Squat partout, Police nulle part !

Mon école va craquer ! Jeudi 13 janvier 11H

Le Cercle 49 relaie et soutient cet appel à la grève dans l’Éducation le jeudi 13 janvier pour dénoncer le protocole sanitaire « ingérable » mis en place par le gouvernement.
RASSEMBLEMENT Place Imbach à 11 heures.

Mon école va craquer ! ( tribune du SNUipp parue le 07/01/2022 )

Comme prévu, la situation épidémique atteint des sommets de contamination. Le ministre de l’éducation, lui, continue de faire le choix de maintenir les écoles ouvertes « quoi qu’il en coûte ». Il allège les mesures protectrices, notamment sur les fermetures de classe et l’isolement des élèves, désorganisant totalement l’école, mettant les personnels, les élèves et leur famille en danger et les enseignant·es en souffrance professionnelle. Le SNUipp-FSU considère que la situation n’est plus tenable et appelle les personnels à se mettre en grève le 13 janvier. Il propose aux autres organisations syndicales de s’y joindre.

Des mesures inconséquentes
Au 5 janvier, la France dénombrait 332.252 nouveaux cas en 24h. Malgré une contagiosité accrue du variant Omicron, en particulier chez les 6-10 ans, et la fermeture de 9 200 classes et 47 453 cas confirmés d’élèves le 6 janvier, le Ministre ne prend pas la mesure de la situation et se félicite de garder les écoles ouvertes coûte que coûte. Faisant des paris risqués pour la santé, il allège les mesures de tests et d’isolement. Pourtant « sur le plan purement scientifique, il est demandé de faire un PCR ou un test antigénique à J0, ce qui est souvent inutile car le délai d’incubation est autour de cinq jours.[…] le test à J6 n’a pas été gardé alors que c’est celui qui est le plus significatif » explique Michaël Rochoy, médecin et membre du collectif « du côté de la science ».
Autre exemple du déni de réalité, l’approvisionnement en autotests gratuits en pharmacie n’a pas été anticipé, entraînant une pénurie qui les rend peu voire pas accessibles. Si l’annonce par le premier ministre de la fourniture de masques chirurgicaux aux personnels répond à la demande récurrente du SNUipp-FSU, elle reste à concrétiser rapidement puisque c’est maintenant que les écoles en ont besoin. La nécessité d’une fourniture également en masques FFP2 reste prégnante notamment pour les enseignant·es de maternelle et les AESH très proches des élèves. Et que dire des mensonges de Jean-Michel Blanquer sur la prétendue faible contamination des enseignant·es, sur l’équipement soit disant généralisé en capteurs de CO2 ou sur les masques FFP2 « réservés au soignant·es ».

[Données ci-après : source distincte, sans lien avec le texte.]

/-- **JOINT BAND `30 ≤ k₂ ≤ 34`, `2·(k₂+1) ≤ k₃`, `k₃+1 ≤ 7/2·(k₂+1)` ⟹ THE END** ((E93b) `flow_nonneg_census_three_ages_two_pairs` with
`s = 14143/20000`, `p₁ = 4889/10000`, `σ₁ = 94989/100000`, `p₂ = 7311/10000`, `σ₂ = 81699/100000`, `E = 1`, `B = 2/15`, `C = 2/31`; exact rational certificate, margin `0.0045`). [folklore] -/
theorem joint_band_k30_34_r2_7_2 (hmono : ∀ u v : ℕ → ℝ, SeqBox γ u → SeqBox γ v → (∀ j, u j ≤ v j) → B u ≤ B v)
    (hL : ∀ k, 0 ≤ L k) (hb : 0 < b) (hlo : ∀ u, SeqBox γ u → b ≤ B u) (hdom : ∀ u, SeqBox γ u → ∑ k ∈ range K, L k * u k ≤ B u)
    (hh : SeqBox γ h) (hf : MemFlow B gIR h) (hg : ∀ t, 0 < g t ∧ g t ≤ 1)
    (hgF : ∀ t, 1 ≤ g t * (1 + ∑ k ∈ range K, L k * h (t + k) ^ 3 / 2))
    {k₂ k₃ : ℕ} (hk2lo : 30 ≤ k₂) (hk2hi : k₂ ≤ 34) (hrlo : 2 * (k₂ + 1) ≤ k₃) (hrhi : 2 * (k₃ + 1) ≤ 7 * (k₂ + 1)) (hk3K : k₃ < K)
    (hL3 : ∀ j, j < K → j ≠ 1 → j ≠ k₂ → j ≠ k₃ → L j = 0)
    {N : ℕ} {KL : ℕ → ℕ → ℕ → ℝ}
    (hKL : ∀ k n l, KL k n l = if 0 < k ∧ k < K ∧ l < k then L k * h (n + k) ^ 3 / 2 * ∏ t ∈ Ico (n + 1 + l) (n + k + 1), g t else 0)
    {KA : ℕ → ℕ → ℕ → ℝ} {RA : ℕ → (ℕ → ℝ) → ℕ → ℝ}
    (hRA : ∀ i v m, RA i v m = ∑ l ∈ range K, KA i m l * v (m + 1 + l))
    (hKA : ∀ i m l, KA i m l = KL i m l + KA (i + 1) m l) (hKAtop : ∀ m l, KA K m l = 0)
    {e ε : ℕ → ℝ} (he0 : ∀ m, 0 ≤ e m) (hea : ∀ m, e (m + 1) ≤ e m)
    (hεt : ∀ m, N < m → ε m = 0) (hεrec : ∀ m, ε m = e m - RA 1 ε m) : ∀ m, 0 ≤ ε m ∧ ε m ≤ e m := by
  have hs99 : Real.sqrt 2 ≤ 99 / 70 := Real.sqrt_le_iff.mpr ⟨by norm_num, by norm_num⟩
  have hk2lo' : (30 : ℝ) ≤ k₂ := by exact_mod_cast hk2lo
  have hk2hi' : (k₂ : ℝ) ≤ 34 := by exact_mod_cast hk2hi
  have hrlo' : (2 : ℝ) * ((k₂ : ℝ) + 1) ≤ (k₃ : ℝ) := by exact_mod_cast hrlo
  have hrhi' : (2 : ℝ) * ((k₃ : ℝ) + 1) ≤ 7 * ((k₂ : ℝ) + 1) := by exact_mod_cast hrhi
  have hk3pos : (0 : ℝ) < k₃ := by exact_mod_cast (show 0 < k₃ by omega)
  refine flow_nonneg_census_three_ages_two_pairs hmono hL hb hlo hdom hh hf hg hgF (by omega) (by omega) hk3K hL3
    (p₁ := ((4889 : ℝ) / 10000)) (p₂ := ((7311 : ℝ) / 10000)) (by norm_num) ?_ (by norm_num) ?_
    (s := ((14143 : ℝ) / 20000)) (σ₁ := ((94989 : ℝ) / 100000)) (σ₂ := ((81699 : ℝ) / 100000)) (E := (1 : ℝ)) (Bc := ((4 : ℝ) / 30)) (Cc := ((2 : ℝ) / 31))
    (by linarith [hs99]) (by norm_num) ?_ ?_ ?_ (by norm_num) ?_ ?_ (by norm_num)
    (b₁ := ((1373 : ℝ) / 12500)) (a₂ := ((12137 : ℝ) / 50000)) (ρ₁ := ((18301 : ℝ) / 100000)) (ρ₂ := ((18301 : ℝ) / 100000)) (ρ₃ := ((18301 : ℝ) / 100000)) (ρ₄ := ((18301 : ℝ) / 100000))
    (Or.inr (by norm_num)) (by norm_num) (by norm_num) (by norm_num)
    (fun h => absurd h (by norm_num)) (fun h => absurd h (by norm_num)) (fun h => absurd h (by norm_num)) (fun h => absurd h (by norm_num))
    (fun _ => by norm_num) (fun _ => by norm_num) (fun _ => by norm_num) (fun _ => by norm_num)
    (Or.inl (by norm_num)) (by norm_num) (by norm_num) (by norm_num) (by norm_num) (by norm_num)
    hKL hRA hKA hKAtop he0 hea hεt hεrec
  · -- p₁⁴(k₂+1) ≤ 2
    have h1 : ((4889 : ℝ) / 10000) ^ 4 * ((k₂ : ℝ) + 1) ≤ ((4889 : ℝ) / 10000) ^ 4 * ((34 : ℝ) + 1) := mul_le_mul_of_nonneg_left (by linarith) (by positivity)
    have h2 : ((4889 : ℝ) / 10000) ^ 4 * ((34 : ℝ) + 1) ≤ 2 := by norm_num
    linarith
  · -- p₂⁴(k₃+1) ≤ k₂+1
    have t := mul_le_mul_of_nonneg_left hrhi' (show (0 : ℝ) ≤ ((7311 : ℝ) / 10000) ^ 4 / 2 by norm_num)
    have h2 : ((7311 : ℝ) / 10000) ^ 4 / 2 * 7 ≤ 1 := by norm_num
    have h3 := mul_le_mul_of_nonneg_right h2 (show (0 : ℝ) ≤ (k₂ : ℝ) + 1 by positivity)
    linarith [t, h3]
  · -- √2∕(1+p₁) ≤ σ₁
    rw [div_le_iff₀ (by norm_num)]; linarith [hs99]
  · -- √2∕(1+p₂) ≤ σ₂
    rw [div_le_iff₀ (by norm_num)]; linarith [hs99]
  · -- 2(k₂+1)∕k₃ ≤ E
    rw [div_le_iff₀ hk3pos]; linarith [hrlo']
  · -- 4∕k₂ ≤ B
    exact div_le_div_of_nonneg_left (by norm_num) (by norm_num) hk2lo'
  · -- 4∕k₃ ≤ C
    rw [div_le_iff₀ hk3pos]; linarith [hrlo', hk2lo']

end Summit.QuantumFields.BalabanUV.Beta.EriceRemainderEnclosureHistoryAutonomyComparisonAgeCompositionTwoPairsBandsD

end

Des écoles au bord de l’implosion
Les règles plus souples de cette rentrée, conjuguées au variant pour l’instant le plus contagieux que l’on connaisse, entraînent des absences désordonnées des élèves et des équipes éducatives (PE, AESH, ATSEM, personnels du périscolaire), qui impactent l’école dans son ensemble. Les enseignant.es, les directeurs et directrices, subissent ainsi un nouvel alourdissement des tâches et de leurs charges mentales : vérification des attestations sur l’honneur des parents, suivi logistique des isolements, tout en veillant à une forme de continuité scolaire…
Les injonctions contradictoires de dernière minute obligent à des ajustements permanents et épuisants. Le tout sous une pression sociale intense due à l’absence de règles permettant aux parents de garder leurs enfants à domicile sans perte de salaire. Le 6 janvier au soir, après la réunion au ministère, c’est ainsi un nouvel allégement du protocole des 3 tests qui est acté et toujours pas de prise en compte du nécessaire isolement des cas contacts intrafamiliaux de moins de 12 ans.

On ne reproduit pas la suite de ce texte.